[RECORDS FOR THIS TASK]

import Literature.RepresentationTheory.HeisenbergGroup.SchrodingerBigCellSection
import Literature.RepresentationTheory.HeisenbergGroup.ImplementerExtensionIso
import Literature.NumberTheory.Weil1964.LocalLerayCocyclePiBigCell
import Literature.GroupTheory.GroupChunkExtension
import HarnessLib

/-!
# The metaplectic cocycle of the Schrödinger model on `𝒮(F^ι)` IS the Leray (Perrin–Rao) cocycle
# (Rao's Theorem 4.1 / MVW Chap. 3 §I.3), via the big cell

Topic `RepresentationTheory/HeisenbergGroup`; namespace `Literature.RepresentationTheory.HeisenbergGroup`. KERNEL
mathematics only (definitions with bodies + theorems; no named fact, no `axiom`, no `sorry`).

Setting: `F` a non-archimedean local field with `2` invertible, `ψ` a non-trivial continuous character with
conductor exponent `m`, `μ` the SELF-DUAL Haar measure, `W = F^ι ⊕ F^ι` with Weil's form
`A = alt (polar (dotProductBilin F F))`, `ℓ_Y = 0 ⊕ F^ι`, `ρ = schrodingerSB` the smooth Schrödinger model on
`𝒮(F^ι)`, `S̃p_ψ(W) = MpPsi ρ` MVW's group of pairs `(g, M)`.

* §1 **the multiplier relation on the big cell for the Leray cocycle of `ψ(½·)`**
  (`hasMultiplierOn_bigCellOp`): for `g₁, g₂, g₁g₂ ∈ Ω = {B invertible}`,
  `r(g₁) r(g₂) = c_{ℓ_Y}^{ψ(½·)}(g₁, g₂) · r(g₁g₂)` for the big-cell section `r = bigCellOp` — Weil's
  `r(s)r(s') = γ(f₀) r(s'')` (`bigCellOp_mul_bigCellOp`, `κ(T) = γ_ψ(-q_T)` for the self-dual measure) matched with
  `c_{ℓ_Y}^{ψ'}(g₁, g₂) = γ_{ψ'₂}(-q_T)` (`lerayCocycle_canonicalWord_eq_weilIndexQF`) at `ψ' = ψ(½·)`, `ψ'₂ = ψ` —
  this is [Rangarao1993] Thm 4.1 (5) on the big cell, "`c(σ₁, σ₂) =` Weil index of `χ(½⟨x, xρ⟩)`, `ρ` the Leray
  invariant", the `½` being carried here by the character.
* §2 **extension off the big cell by Weil's group-chunk lemma** ([Weil1964] n° 42 Lemme 6, n° 43; tree
  `HasMultiplierOn.lift`): `Ω` is left-generic (`isLeftGeneric_bigCell`, a local field being infinite), so there is
  a unique `r : Sp(W) → GL(𝒮(F^ι))` agreeing with `bigCellOp` on `Ω` with
  `r(g₁) r(g₂) = c_{ℓ_Y}^{ψ(½·)}(g₁, g₂) r(g₁g₂)` for ALL `g₁, g₂` (`schrodingerLeraySection`); every `r(g)`
  implements `g` (`r(g) = r(x)⁻¹ c · r(xg)` with `x, xg ∈ Ω`), so `r` is a normalised `ImplementerSection` of `ρ`.
* §3 **THE JUNCTION** (`schrodingerCocyclePi_eq_lerayCentralCocycle`): the cocycle of this section of the
  Schrödinger model (tree `schrodingerCocyclePi`, [MoeglinVignerasWaldspurger1987] Chap. 2 II.1) EQUALS the
  Leray–Perrin–Rao cocycle `lerayCentralCocycle μ ψ(½·) A ℓ_Y` of `Weil1964/LocalLerayCocycle.lean`
  ([MoeglinVignerasWaldspurger1987] Chap. 3 §I.3 Théorème: "`c(g, g') = γ(ψ ∘ ½ q(g, g'))`"; [Rangarao1993]
  Thm 4.1 (5); [Perrin1981]); consequently **`M̃p_{ψ(½·), ℓ_Y}(W) ≃* S̃p_ψ(W)` over `Sp(W)` and under `ℂˣ`**
  (`lerayMetaplecticEquivMpPsi`), so the metaplectic class of `𝒮(F^ι)` (`ImplementerCocycleClass.lean`) is the
  Leray class.

## References

* [Rangarao1993] R. Ranga Rao, *On some explicit formulas in the theory of Weil representation*, Pacific J. Math.
  157 (1993): Thm 4.1 p. 358 and its proof p. 359; p. 336.
* [MoeglinVignerasWaldspurger1987] C. Mœglin, M.-F. Vignéras, J.-L. Waldspurger, *Correspondances de Howe sur un
  corps p-adique*, LNM 1291 (1987): Chap. 2 II.1, Chap. 3 §I.3 Théorème ([P], [Rao]).
* [Weil1964] A. Weil, Acta Math. 111 (1964): n° 15 Thm 3, n° 42 Lemme 6, n° 43.
* [Perrin1981] P. Perrin, *Représentations de Schrödinger, indice de Maslov et groupe metaplectique*, LNM 880 (1981).
-/

set_option autoImplicit false

noncomputable section

namespace Literature.RepresentationTheory.HeisenbergGroup

open _root_.MeasureTheory Matrix Filter
open Literature.GroupTheory
open Literature.NumberTheory.Automorphic
open Literature.NumberTheory.GaloisRepresentations.IsNonarchimedeanLocalField
open Literature.NumberTheory.Weil1964
open Literature.LinearAlgebra.QuadraticForm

[/RECORDS FOR THIS TASK]

For the records above, state the number of lines that include the string "metaplectic" and add nothing.

2